## [PROBLEM REQUIREMENTS]
Read through the listing and copy every line that contains the word "claim".

## [SUPPLIED ENTRIES]
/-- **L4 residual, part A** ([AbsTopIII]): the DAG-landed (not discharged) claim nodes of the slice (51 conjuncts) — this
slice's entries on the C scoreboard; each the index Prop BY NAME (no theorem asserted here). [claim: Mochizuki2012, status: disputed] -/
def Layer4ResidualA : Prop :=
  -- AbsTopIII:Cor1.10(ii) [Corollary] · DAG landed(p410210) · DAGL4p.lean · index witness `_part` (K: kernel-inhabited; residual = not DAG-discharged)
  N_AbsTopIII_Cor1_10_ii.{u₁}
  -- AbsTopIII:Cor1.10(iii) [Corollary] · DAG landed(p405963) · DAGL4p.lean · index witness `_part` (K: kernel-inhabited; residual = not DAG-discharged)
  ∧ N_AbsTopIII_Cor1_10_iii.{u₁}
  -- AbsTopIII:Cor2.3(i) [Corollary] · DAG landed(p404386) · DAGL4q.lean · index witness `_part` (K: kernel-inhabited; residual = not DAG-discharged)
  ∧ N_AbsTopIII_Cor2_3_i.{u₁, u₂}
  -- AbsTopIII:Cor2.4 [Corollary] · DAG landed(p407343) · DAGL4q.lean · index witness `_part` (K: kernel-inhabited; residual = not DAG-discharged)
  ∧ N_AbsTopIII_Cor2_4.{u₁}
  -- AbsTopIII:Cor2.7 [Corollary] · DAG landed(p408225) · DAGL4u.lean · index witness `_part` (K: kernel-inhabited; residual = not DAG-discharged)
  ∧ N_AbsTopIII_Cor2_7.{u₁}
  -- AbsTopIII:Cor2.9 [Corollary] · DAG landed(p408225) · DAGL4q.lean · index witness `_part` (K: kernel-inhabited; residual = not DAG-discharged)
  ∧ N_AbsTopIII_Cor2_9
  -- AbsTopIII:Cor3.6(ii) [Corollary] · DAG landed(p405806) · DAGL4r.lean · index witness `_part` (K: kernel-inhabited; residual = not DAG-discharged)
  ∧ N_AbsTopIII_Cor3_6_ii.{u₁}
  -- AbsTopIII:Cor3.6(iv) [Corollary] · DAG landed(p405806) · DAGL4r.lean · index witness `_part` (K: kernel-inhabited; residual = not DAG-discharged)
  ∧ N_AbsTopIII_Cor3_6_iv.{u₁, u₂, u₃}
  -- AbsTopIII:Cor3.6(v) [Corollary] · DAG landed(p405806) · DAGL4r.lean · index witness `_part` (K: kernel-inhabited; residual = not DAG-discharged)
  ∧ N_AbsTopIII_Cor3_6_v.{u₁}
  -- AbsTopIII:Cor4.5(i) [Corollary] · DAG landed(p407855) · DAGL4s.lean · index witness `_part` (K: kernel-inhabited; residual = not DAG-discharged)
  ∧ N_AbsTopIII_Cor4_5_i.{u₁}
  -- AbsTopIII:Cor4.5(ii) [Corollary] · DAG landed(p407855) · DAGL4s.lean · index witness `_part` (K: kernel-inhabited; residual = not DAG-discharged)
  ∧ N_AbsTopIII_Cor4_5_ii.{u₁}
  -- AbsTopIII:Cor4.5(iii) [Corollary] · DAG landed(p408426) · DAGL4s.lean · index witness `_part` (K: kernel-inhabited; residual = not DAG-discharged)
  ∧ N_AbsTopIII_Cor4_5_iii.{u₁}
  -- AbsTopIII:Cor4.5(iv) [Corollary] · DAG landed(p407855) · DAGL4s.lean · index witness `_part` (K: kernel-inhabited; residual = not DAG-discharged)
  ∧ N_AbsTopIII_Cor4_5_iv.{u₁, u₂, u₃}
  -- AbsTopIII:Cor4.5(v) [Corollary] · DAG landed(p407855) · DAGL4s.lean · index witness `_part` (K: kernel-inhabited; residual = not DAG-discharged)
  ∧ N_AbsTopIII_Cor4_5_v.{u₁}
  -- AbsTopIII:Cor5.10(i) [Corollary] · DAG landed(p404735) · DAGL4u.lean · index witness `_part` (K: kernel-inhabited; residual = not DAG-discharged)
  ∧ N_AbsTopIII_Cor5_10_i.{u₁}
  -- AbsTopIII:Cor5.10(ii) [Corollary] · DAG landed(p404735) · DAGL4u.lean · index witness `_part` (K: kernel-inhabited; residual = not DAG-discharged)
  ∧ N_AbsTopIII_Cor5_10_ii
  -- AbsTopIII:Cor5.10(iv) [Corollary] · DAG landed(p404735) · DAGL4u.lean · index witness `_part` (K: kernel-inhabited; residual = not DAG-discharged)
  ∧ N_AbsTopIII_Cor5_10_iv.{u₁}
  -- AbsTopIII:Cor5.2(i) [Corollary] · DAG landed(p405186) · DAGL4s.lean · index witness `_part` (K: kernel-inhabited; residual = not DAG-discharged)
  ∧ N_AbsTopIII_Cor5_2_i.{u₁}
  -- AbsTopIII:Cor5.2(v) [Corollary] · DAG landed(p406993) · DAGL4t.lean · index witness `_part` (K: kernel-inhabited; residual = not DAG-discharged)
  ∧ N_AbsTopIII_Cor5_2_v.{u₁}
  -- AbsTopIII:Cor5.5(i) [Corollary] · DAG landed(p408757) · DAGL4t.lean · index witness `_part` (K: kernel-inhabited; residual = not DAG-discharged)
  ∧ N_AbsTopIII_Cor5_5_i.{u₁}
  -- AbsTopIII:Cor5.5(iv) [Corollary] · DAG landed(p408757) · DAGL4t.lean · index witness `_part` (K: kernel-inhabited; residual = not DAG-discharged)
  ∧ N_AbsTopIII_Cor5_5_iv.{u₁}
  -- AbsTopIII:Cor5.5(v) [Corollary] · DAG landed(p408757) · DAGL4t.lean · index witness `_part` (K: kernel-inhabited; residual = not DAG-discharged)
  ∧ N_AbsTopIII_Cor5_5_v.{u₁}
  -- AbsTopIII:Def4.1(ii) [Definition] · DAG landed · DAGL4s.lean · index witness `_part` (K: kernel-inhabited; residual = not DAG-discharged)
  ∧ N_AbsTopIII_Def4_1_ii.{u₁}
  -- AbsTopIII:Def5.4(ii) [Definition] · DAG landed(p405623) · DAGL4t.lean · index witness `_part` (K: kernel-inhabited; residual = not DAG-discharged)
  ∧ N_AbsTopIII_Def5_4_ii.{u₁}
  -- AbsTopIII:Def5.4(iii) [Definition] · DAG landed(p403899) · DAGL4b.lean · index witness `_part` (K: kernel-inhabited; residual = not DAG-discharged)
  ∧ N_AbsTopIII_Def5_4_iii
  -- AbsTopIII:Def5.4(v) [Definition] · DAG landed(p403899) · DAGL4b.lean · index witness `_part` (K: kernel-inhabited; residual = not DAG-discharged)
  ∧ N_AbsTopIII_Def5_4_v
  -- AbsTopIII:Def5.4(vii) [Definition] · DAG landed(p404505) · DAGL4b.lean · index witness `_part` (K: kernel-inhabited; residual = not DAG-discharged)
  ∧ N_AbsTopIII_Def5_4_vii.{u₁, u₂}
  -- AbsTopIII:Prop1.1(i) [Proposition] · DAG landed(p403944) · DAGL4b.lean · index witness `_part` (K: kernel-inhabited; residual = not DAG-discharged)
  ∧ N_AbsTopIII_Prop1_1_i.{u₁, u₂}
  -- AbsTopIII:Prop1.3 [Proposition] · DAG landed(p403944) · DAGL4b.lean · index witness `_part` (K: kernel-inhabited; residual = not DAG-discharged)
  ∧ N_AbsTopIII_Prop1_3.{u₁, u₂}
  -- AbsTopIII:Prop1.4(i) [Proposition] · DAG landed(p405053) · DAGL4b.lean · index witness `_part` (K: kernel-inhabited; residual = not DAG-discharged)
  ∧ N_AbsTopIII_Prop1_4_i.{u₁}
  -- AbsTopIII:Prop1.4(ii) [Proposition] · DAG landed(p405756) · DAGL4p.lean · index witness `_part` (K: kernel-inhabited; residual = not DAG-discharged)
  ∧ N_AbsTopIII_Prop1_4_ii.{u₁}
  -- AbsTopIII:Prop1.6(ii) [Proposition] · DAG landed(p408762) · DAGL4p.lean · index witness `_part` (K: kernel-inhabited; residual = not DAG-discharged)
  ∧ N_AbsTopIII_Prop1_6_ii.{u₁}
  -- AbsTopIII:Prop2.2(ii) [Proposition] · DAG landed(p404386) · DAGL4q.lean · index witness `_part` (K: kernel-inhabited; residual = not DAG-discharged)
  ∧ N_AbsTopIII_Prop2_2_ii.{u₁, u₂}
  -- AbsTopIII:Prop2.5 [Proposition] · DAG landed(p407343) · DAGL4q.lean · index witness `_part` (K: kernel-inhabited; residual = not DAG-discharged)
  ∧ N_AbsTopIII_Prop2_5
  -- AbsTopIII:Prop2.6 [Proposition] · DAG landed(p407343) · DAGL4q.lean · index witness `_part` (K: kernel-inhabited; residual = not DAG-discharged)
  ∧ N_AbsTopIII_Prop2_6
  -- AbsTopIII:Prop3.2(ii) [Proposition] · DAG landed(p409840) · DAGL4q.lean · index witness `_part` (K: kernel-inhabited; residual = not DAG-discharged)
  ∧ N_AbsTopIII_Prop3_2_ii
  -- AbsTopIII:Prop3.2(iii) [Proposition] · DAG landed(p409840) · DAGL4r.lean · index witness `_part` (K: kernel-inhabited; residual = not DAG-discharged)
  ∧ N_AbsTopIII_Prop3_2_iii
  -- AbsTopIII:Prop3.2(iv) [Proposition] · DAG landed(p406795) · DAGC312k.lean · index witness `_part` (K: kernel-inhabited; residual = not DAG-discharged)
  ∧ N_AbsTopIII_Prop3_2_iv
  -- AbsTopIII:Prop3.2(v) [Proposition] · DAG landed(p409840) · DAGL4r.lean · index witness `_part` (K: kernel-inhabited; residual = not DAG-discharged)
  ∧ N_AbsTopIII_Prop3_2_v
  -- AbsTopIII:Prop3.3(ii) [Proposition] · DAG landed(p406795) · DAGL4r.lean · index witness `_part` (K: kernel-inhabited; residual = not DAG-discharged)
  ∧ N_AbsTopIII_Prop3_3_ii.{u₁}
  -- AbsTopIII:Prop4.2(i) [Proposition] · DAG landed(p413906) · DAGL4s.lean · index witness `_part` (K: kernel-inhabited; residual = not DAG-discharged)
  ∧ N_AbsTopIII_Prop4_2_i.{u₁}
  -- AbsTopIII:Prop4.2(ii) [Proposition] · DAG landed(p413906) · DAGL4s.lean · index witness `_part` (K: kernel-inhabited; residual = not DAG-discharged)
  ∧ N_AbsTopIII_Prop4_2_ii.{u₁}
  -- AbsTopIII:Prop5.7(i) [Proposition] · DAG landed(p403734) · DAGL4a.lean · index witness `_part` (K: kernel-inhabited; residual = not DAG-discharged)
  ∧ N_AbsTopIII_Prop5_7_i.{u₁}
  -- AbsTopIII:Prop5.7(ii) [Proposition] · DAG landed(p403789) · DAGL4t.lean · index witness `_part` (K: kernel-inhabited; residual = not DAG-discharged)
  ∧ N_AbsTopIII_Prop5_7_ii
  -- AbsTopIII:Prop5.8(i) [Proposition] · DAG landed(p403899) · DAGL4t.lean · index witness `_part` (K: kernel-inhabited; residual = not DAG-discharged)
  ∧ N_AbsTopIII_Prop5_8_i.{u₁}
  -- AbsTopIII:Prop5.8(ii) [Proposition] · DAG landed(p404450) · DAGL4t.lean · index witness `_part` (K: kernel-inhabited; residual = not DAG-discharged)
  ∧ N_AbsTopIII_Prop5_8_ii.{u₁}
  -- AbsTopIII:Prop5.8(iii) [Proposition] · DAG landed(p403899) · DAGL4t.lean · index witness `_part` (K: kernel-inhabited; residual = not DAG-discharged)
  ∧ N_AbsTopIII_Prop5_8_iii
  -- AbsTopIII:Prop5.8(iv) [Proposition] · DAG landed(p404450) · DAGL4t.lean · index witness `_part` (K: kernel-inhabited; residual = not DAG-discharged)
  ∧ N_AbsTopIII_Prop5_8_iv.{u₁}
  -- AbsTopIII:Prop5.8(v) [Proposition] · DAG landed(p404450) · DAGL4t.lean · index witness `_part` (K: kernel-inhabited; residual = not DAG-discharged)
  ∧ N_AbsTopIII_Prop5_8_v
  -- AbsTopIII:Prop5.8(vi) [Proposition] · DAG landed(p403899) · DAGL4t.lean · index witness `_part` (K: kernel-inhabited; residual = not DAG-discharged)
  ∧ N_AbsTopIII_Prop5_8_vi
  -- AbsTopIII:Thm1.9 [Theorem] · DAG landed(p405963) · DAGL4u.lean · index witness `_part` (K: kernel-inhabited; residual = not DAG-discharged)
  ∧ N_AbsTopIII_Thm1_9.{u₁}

## [WRITTEN RESPONSE]
/-- **L4 residual, part A** ([AbsTopIII]): the DAG-landed (not discharged) claim nodes of the slice (51 conjuncts) — this
slice's entries on the C scoreboard; each the index Prop BY NAME (no theorem asserted here). [claim: Mochizuki2012, status: disputed] -/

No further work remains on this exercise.